6) You can expect enterprises to start deploying the Session Initiation Protocol (SIP) for handsets as well as connectivity to the public network. The move to SIP will affect security, because there is a long list of SIP attack tools available for use.

7) Even with the move to SIP, proprietary protocols will continue to dominate VoIP for several years. You will start to see new attack tools that target these protocols as well, especially for vendors with wide deployment (Cisco, Avaya, Nortel, Siemens, etc.).

8) Social threats such as voice phishing and voice SPAM will start to emerge.

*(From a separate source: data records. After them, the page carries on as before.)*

import Literature.AlgebraicGeometry.Modules.PushforwardIsoAdjunction
import Literature.AlgebraicGeometry.Modules.SheafHomPushforward
import Literature.AlgebraicGeometry.Modules.SheafHomLeft
import Literature.AlgebraicGeometry.Modules.SheafHomFunctor
import Literature.AlgebraicGeometry.Modules.LocalFrames
import Literature.AlgebraicGeometry.Modules.VectorBundleFiniteLocallyFree
import Literature.AlgebraicGeometry.KTheory.PullbackVectorBundle
import HarnessLib

/-!
# Push-forward of `𝒪`-modules along an isomorphism of schemes: the unit, duals and the internal Hom

Layer `Literature/AlgebraicGeometry/Modules`; continuation of `PushforwardIsoAdjunction.lean` (`ε_*` is an
equivalence for an isomorphism `ε : Y₀ ≅ Y₁`) and `SheafHomPushforward.lean`
(`ε_* 𝓗om(E, M) ≅ 𝓗om(ε_* E, ε_* M)`). Everything PROVED; no named facts, no new notion (only
comparison isomorphisms between existing objects).

* `unitPushforwardHom f : 𝒪_{Y₁} ⟶ f_* 𝒪_{Y₀}` (the map `f♯`, any `f`), an isomorphism
  `unitPushforwardIso ε : 𝒪_{Y₁} ≅ ε_* 𝒪_{Y₀}` for an isomorphism `ε` (sections `ε♯`, and the two
  round trips `app_unitPushforwardIso_inv_app`, `unitPushforwardIso_inv_app_app`);
* `pullbackInvIsoPushforward ε E : (ε⁻¹)^* E ≅ ε_* E`, hence
  **`IsFiniteLocallyFree.pushforward_of_iso`**: `ε_* E` is finite locally free when `E` is;
* `dualPushforwardIso ε E : ε_* (E^∨) ≅ (ε_* E)^∨` and
  `sheafHomDualPushforwardIso ε E G : ε_* 𝓗om(E^∨, G) ≅ 𝓗om((ε_* E)^∨, ε_* G)`;
* naturality of the comparison `f_* 𝓗om(E, M) ⟶ 𝓗om(f_* E, f_* M)` in `M` (any `f`) and the natural
  isomorphism of functors `sheafHomFunctorCompPushforwardIso ε E : 𝓗om(E, –) ⋙ ε_* ≅ ε_* ⋙ 𝓗om(ε_* E, –)`;
* `unitPushforwardIso_hom_comp_map_sheafHomUnit` — the unit `𝒪 → 𝓔nd(E)` commutes with `ε_*`;
* `pushforwardOverHom_comp'`, `pushforwardOverHom_overFunctor_map` (bookkeeping for `SheafHomPushforward`).

Motivation (venture HSemireg, bridge (B1), obligation (T-σ)): the transport of Buchweitz–Flenner
`I`-semiregularity (`HodgeTheory.IsISemiregular`, built from the trace with coefficients
`Extⁱ(E, 𝓗om(E^∨, G)) → Extⁱ(𝒪, G)`) along an isomorphism of the ambient scheme needs exactly these
compatibilities of `ε_*` with `𝒪`, `E^∨`, `𝓗om` and the unit; the contraction is treated in
`PushforwardIsoContract.lean`.

References: R. Hartshorne, *Algebraic Geometry* (1977), II §5 pp. 109–110 (the sheaf Hom, direct and
inverse images), II Ex. 5.1 (duals of locally free sheaves); The Stacks project, Tag 01C8 (pull-back of
finite locally free modules). The statements are their bookkeeping along an isomorphism (reading; no
printed statement is typed verbatim). [Hartshorne1977] [StacksProject]
-/

noncomputable section

-- `TopCat.Presheaf`/`Scheme.Modules` are not reducible (as in Mathlib's `AlgebraicGeometry/Modules/Sheaf.lean`).
set_option backward.isDefEq.respectTransparency false

open CategoryTheory CategoryTheory.Limits AlgebraicGeometry Opposite TopologicalSpace
open AlgebraicGeometry.Scheme.Modules

universe u

namespace Literature.AlgebraicGeometry.Modules

open Literature.AlgebraicGeometry.Motives

/-! ### The unit module along a morphism / an isomorphism -/

section Unit

variable {Y₀ Y₁ : Scheme.{u}} (f : Y₀ ⟶ Y₁)

/-- `f♯ : 𝒪_{Y₁} ⟶ f_* 𝒪_{Y₀}` as a morphism of `𝒪_{Y₁}`-modules (sections `a ↦ f♯ a`). [folklore] -/
def unitPushforwardHom : unitModule Y₁ ⟶ (pushforward f).obj (unitModule Y₀) where
  val := PresheafOfModules.homMk
    { app := fun U => AddCommGrpCat.ofHom
        { toFun := fun a : Γ(Y₁, U.unop) => (f.app U.unop a : Γ(Y₀, f ⁻¹ᵁ U.unop))
          map_zero' := map_zero _
          map_add' := fun a b => map_add _ a b }
      naturality := fun {U V} i => by
        refine AddCommGrpCat.ext fun (a : Γ(Y₁, U.unop)) => ?_
        exact ConcreteCategory.congr_hom (f.naturality i) a }
    (fun U (r : Γ(Y₁, U.unop)) (a : Γ(Y₁, U.unop)) => by
      change f.app U.unop (r * a) = f.app U.unop r * f.app U.unop a
      exact map_mul _ r a)

/-- Sections of `unitPushforwardHom`: `a ↦ f♯ a`. [cite: Hartshorne1977, II §5 pp. 109–110 (the sheaf Hom and direct images f_*; reading: bookkeeping along an isomorphism of schemes)] -/
@[simp]
theorem unitPushforwardHom_app_apply (U : Y₁.Opens) (a : Γ(Y₁, U)) :
    (unitPushforwardHom f).app U a = f.app U a := rfl

variable {f} (ε : Y₀ ≅ Y₁)

/-- For an isomorphism `ε`, `ε♯ : 𝒪_{Y₁} ⟶ ε_* 𝒪_{Y₀}` is an isomorphism. [folklore] -/
instance isIso_unitPushforwardHom : IsIso (unitPushforwardHom ε.hom) := by
  refine Scheme.Modules.Hom.isIso_iff_isIso_app.mpr fun U => ?_
  have : IsIso (ε.hom.app U) := inferInstance
  rw [ConcreteCategory.isIso_iff_bijective]
  exact ConcreteCategory.bijective_of_isIso (ε.hom.app U)

/-- **`𝒪_{Y₁} ≅ ε_* 𝒪_{Y₀}`** for an isomorphism of schemes `ε` (sections: `ε♯`). [folklore] -/
def unitPushforwardIso : unitModule Y₁ ≅ (pushforward ε.hom).obj (unitModule Y₀) :=
  asIso (unitPushforwardHom ε.hom)

/-- `(unitPushforwardIso ε).hom = unitPushforwardHom ε.hom`. [cite: Hartshorne1977, II §5 pp. 109–110 (the sheaf Hom and direct images f_*; reading: bookkeeping along an isomorphism of schemes)] -/
@[simp]
theorem unitPushforwardIso_hom : (unitPushforwardIso ε).hom = unitPushforwardHom ε.hom := rfl

/-- Sections of `unitPushforwardIso`: `a ↦ ε♯ a`. [cite: Hartshorne1977, II §5 pp. 109–110 (the sheaf Hom and direct images f_*; reading: bookkeeping along an isomorphism of schemes)] -/
theorem unitPushforwardIso_hom_app_apply (U : Y₁.Opens) (a : Γ(Y₁, U)) :
    (unitPushforwardIso ε).hom.app U a = ε.hom.app U a := rfl

/-- `ε♯ ((ε♯)⁻¹ r) = r` on sections. [cite: Hartshorne1977, II §5 pp. 109–110 (the sheaf Hom and direct images f_*; reading: bookkeeping along an isomorphism of schemes)] -/
theorem app_unitPushforwardIso_inv_app (V : Y₁.Opens) (r : Γ(Y₀, ε.hom ⁻¹ᵁ V)) :
    ε.hom.app V ((unitPushforwardIso ε).inv.app V r) = r := by
  change ((unitPushforwardIso ε).inv ≫ (unitPushforwardIso ε).hom).app V r = r
  rw [Iso.inv_hom_id]
  rfl

/-- `(ε♯)⁻¹ (ε♯ a) = a` on sections. [cite: Hartshorne1977, II §5 pp. 109–110 (the sheaf Hom and direct images f_*; reading: bookkeeping along an isomorphism of schemes)] -/
theorem unitPushforwardIso_inv_app_app (V : Y₁.Opens) (a : Γ(Y₁, V)) :
    (unitPushforwardIso ε).inv.app V (ε.hom.app V a) = a := by
  change ((unitPushforwardIso ε).hom ≫ (unitPushforwardIso ε).inv).app V a = a
  rw [Iso.hom_inv_id]
  rfl

end Unit

/-! ### `ε_* E` is finite locally free -/

section FLF

variable {Y₀ Y₁ : Scheme.{u}} (ε : Y₀ ≅ Y₁) (E : Y₀.Modules)

/-- `E ≅ ε⁻¹_* ε_* E`. [folklore] -/
def isoPushforwardInvPushforward : E ≅ (pushforward ε.inv).obj ((pushforward ε.hom).obj E) :=
  ((pushforwardId Y₀).app E).symm ≪≫ (pushforwardCongr ε.hom_inv_id).symm.app E ≪≫
    (pushforwardComp ε.hom ε.inv).symm.app E

/-- **`(ε⁻¹)^* E ≅ ε_* E`** for an isomorphism of schemes. [folklore] -/
def pullbackInvIsoPushforward : (Scheme.Modules.pullback ε.inv).obj E ≅ (pushforward ε.hom).obj E :=
  pullbackIsoOfIsoPushforward ε.symm (isoPushforwardInvPushforward ε E)

/-- **The push-forward of a finite locally free module along an isomorphism is finite locally free.**
[cite: StacksProject, Tag 01C8] -/
theorem _root_.Literature.AlgebraicGeometry.Motives.IsFiniteLocallyFree.pushforward_of_iso
    {E : Y₀.Modules} (hE : IsFiniteLocallyFree E) :
    IsFiniteLocallyFree ((pushforward ε.hom).obj E) :=
  isFiniteLocallyFree_of_iso (pullbackInvIsoPushforward ε E) (hE.pullback ε.inv)

end FLF

/-! ### Duals and `𝓗om(E^∨, –)` along `ε_*` -/

section Dual

variable {Y₀ Y₁ : Scheme.{u}} (ε : Y₀ ≅ Y₁) (E G : Y₀.Modules)

/-- **`ε_* (E^∨) ≅ (ε_* E)^∨`.** [folklore] -/
def dualPushforwardIso : (pushforward ε.hom).obj (dual E) ≅ dual ((pushforward ε.hom).obj E) :=
  sheafHomPushforwardIso ε E (unitModule Y₀) ≪≫
    (sheafHomFunctor ((pushforward ε.hom).obj E)).mapIso (unitPushforwardIso ε).symm

/-- **`ε_* 𝓗om(E^∨, G) ≅ 𝓗om((ε_* E)^∨, ε_* G)`.** [folklore] -/
def sheafHomDualPushforwardIso :
    (pushforward ε.hom).obj (sheafHom (dual E) G) ≅
      sheafHom (dual ((pushforward ε.hom).obj E)) ((pushforward ε.hom).obj G) :=
  sheafHomPushforwardIso ε (dual E) G ≪≫ sheafHomMapLeftIso (dualPushforwardIso ε E) _

end Dual

/-! ### Naturality of `f_* 𝓗om(E, M) ⟶ 𝓗om(f_* E, f_* M)` in `M`; the unit of `𝓔nd` -/

section SheafHomNat

variable {Y₀ Y₁ : Scheme.{u}} (f : Y₀ ⟶ Y₁) (E : Y₀.Modules) {M N : Y₀.Modules}

/-- **Naturality of the comparison `f_* 𝓗om(E, M) ⟶ 𝓗om(f_* E, f_* M)` in `M`** (any morphism `f`).
[cite: Hartshorne1977, II §5 pp. 109–110 (the sheaf Hom and direct images f_*; reading: bookkeeping along an isomorphism of schemes)] -/
theorem pushforward_map_sheafHomMap_comp_comparison (g : M ⟶ N) :
    (pushforward f).map (sheafHomMap E g) ≫ sheafHomPushforwardComparison f E N =
      sheafHomPushforwardComparison f E M ≫
        sheafHomMap ((pushforward f).obj E) ((pushforward f).map g) := by
  refine Scheme.Modules.hom_ext _ _ fun U => AddCommGrpCat.ext
    fun (φ₀ : E.over (f ⁻¹ᵁ U) ⟶ M.over (f ⁻¹ᵁ U)) => ?_
  change pushforwardOverHom f E N ((sheafHomMap E g).app (f ⁻¹ᵁ U) φ₀) =
    (sheafHomMap ((pushforward f).obj E) ((pushforward f).map g)).app U (pushforwardOverHom f E M φ₀)
  rw [sheafHomMap_app_apply, sheafHomMap_app_apply]
  exact hom_ext_of_appLE fun _ _ _ => rfl

end SheafHomNat

section SheafHomNatIso

variable {Y₀ Y₁ : Scheme.{u}} (ε : Y₀ ≅ Y₁) (E : Y₀.Modules)

/-- **`𝓗om(E, –) ⋙ ε_* ≅ ε_* ⋙ 𝓗om(ε_* E, –)`** as functors `Y₀.Modules ⥤ Y₁.Modules`. [folklore] -/
def sheafHomFunctorCompPushforwardIso :
    sheafHomFunctor E ⋙ pushforward ε.hom ≅ pushforward ε.hom ⋙ sheafHomFunctor ((pushforward ε.hom).obj E) :=
  NatIso.ofComponents (fun M => sheafHomPushforwardIso ε E M) fun {M N} g => by
    change (pushforward ε.hom).map (sheafHomMap E g) ≫ sheafHomPushforwardComparison ε.hom E N =
      sheafHomPushforwardComparison ε.hom E M ≫ sheafHomMap _ ((pushforward ε.hom).map g)
    exact pushforward_map_sheafHomMap_comp_comparison ε.hom E g

/-- **The unit `𝒪 → 𝓔nd(E)` along `ε_*`**: `ε♯ ≫ ε_*(u_E) ≫ (ε_*𝓔nd E ≅ 𝓔nd(ε_*E)) = u_{ε_*E}`.
[cite: Hartshorne1977, II §5 pp. 109–110 (the sheaf Hom and direct images f_*; reading: bookkeeping along an isomorphism of schemes)] -/
theorem unitPushforwardIso_hom_comp_map_sheafHomUnit :
    (unitPushforwardIso ε).hom ≫ (pushforward ε.hom).map (sheafHomUnit E) ≫
        (sheafHomPushforwardIso ε E E).hom = sheafHomUnit ((pushforward ε.hom).obj E) := by
  refine Scheme.Modules.hom_ext _ _ fun U => AddCommGrpCat.ext fun (a : Γ(Y₁, U)) => ?_
  change pushforwardOverHom ε.hom E E ((sheafHomUnit E).app (ε.hom ⁻¹ᵁ U) (ε.hom.app U a)) =
    (sheafHomUnit ((pushforward ε.hom).obj E)).app U a
  rw [sheafHomUnit_app_apply, sheafHomUnit_app_apply]
  refine hom_ext_of_appLE fun W k s => ?_
  rw [appLE_pushforwardOverHom, appLE_overScalar, appLE_overScalar]
  change Y₀.presheaf.map ((Opens.map ε.hom.base).map k).op (ε.hom.app U a) • (show Γ(E, ε.hom ⁻¹ᵁ W) from s) =
    ε.hom.app W (Y₁.presheaf.map k.op a) • (show Γ(E, ε.hom ⁻¹ᵁ W) from s)
  congr 1
  exact (ConcreteCategory.congr_hom (ε.hom.naturality k.op) a).symm

end SheafHomNatIso

/-! ### `pushforwardOverHom` and composition -/

section OverHom

variable {Y₀ Y₁ : Scheme.{u}} (f : Y₀ ⟶ Y₁)

/-- `pushforwardOverHom` is compatible with composition. [cite: Hartshorne1977, II §5 pp. 109–110 (the sheaf Hom and direct images f_*; reading: bookkeeping along an isomorphism of schemes)] -/
theorem pushforwardOverHom_comp' {E M N : Y₀.Modules} {U : Y₁.Opens}
    (φ : E.over (f ⁻¹ᵁ U) ⟶ M.over (f ⁻¹ᵁ U)) (ψ : M.over (f ⁻¹ᵁ U) ⟶ N.over (f ⁻¹ᵁ U)) :
    pushforwardOverHom f E N (φ ≫ ψ) = pushforwardOverHom f E M φ ≫ pushforwardOverHom f M N ψ :=
  hom_ext_of_appLE fun _ _ _ => rfl

/-- `pushforwardOverHom` of a restricted global morphism is the restricted pushed-forward morphism.
[cite: Hartshorne1977, II §5 pp. 109–110 (the sheaf Hom and direct images f_*; reading: bookkeeping along an isomorphism of schemes)] -/
theorem pushforwardOverHom_overFunctor_map {E M : Y₀.Modules} {U : Y₁.Opens} (φ : E ⟶ M) :
    pushforwardOverHom f E M ((SheafOfModules.overFunctor _ (f ⁻¹ᵁ U)).map φ) =
      (SheafOfModules.overFunctor _ U).map ((pushforward f).map φ) :=
  hom_ext_of_appLE fun _ _ _ => rfl

end OverHom

end Literature.AlgebraicGeometry.Modules

end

They will not be common, but their threat level will grow with the increasing adoption of VoIP. Social engineering attacks could start to become disruptive in late 2007.

9) Although vendors will increase their offerings for conversation encryption, it will not be widely employed by enterprises.

10) VoIP deployment has the potential to affect traditional networks. Attacks like DoS, SPIT, and toll fraud may “spill” over and affect legacy systems.”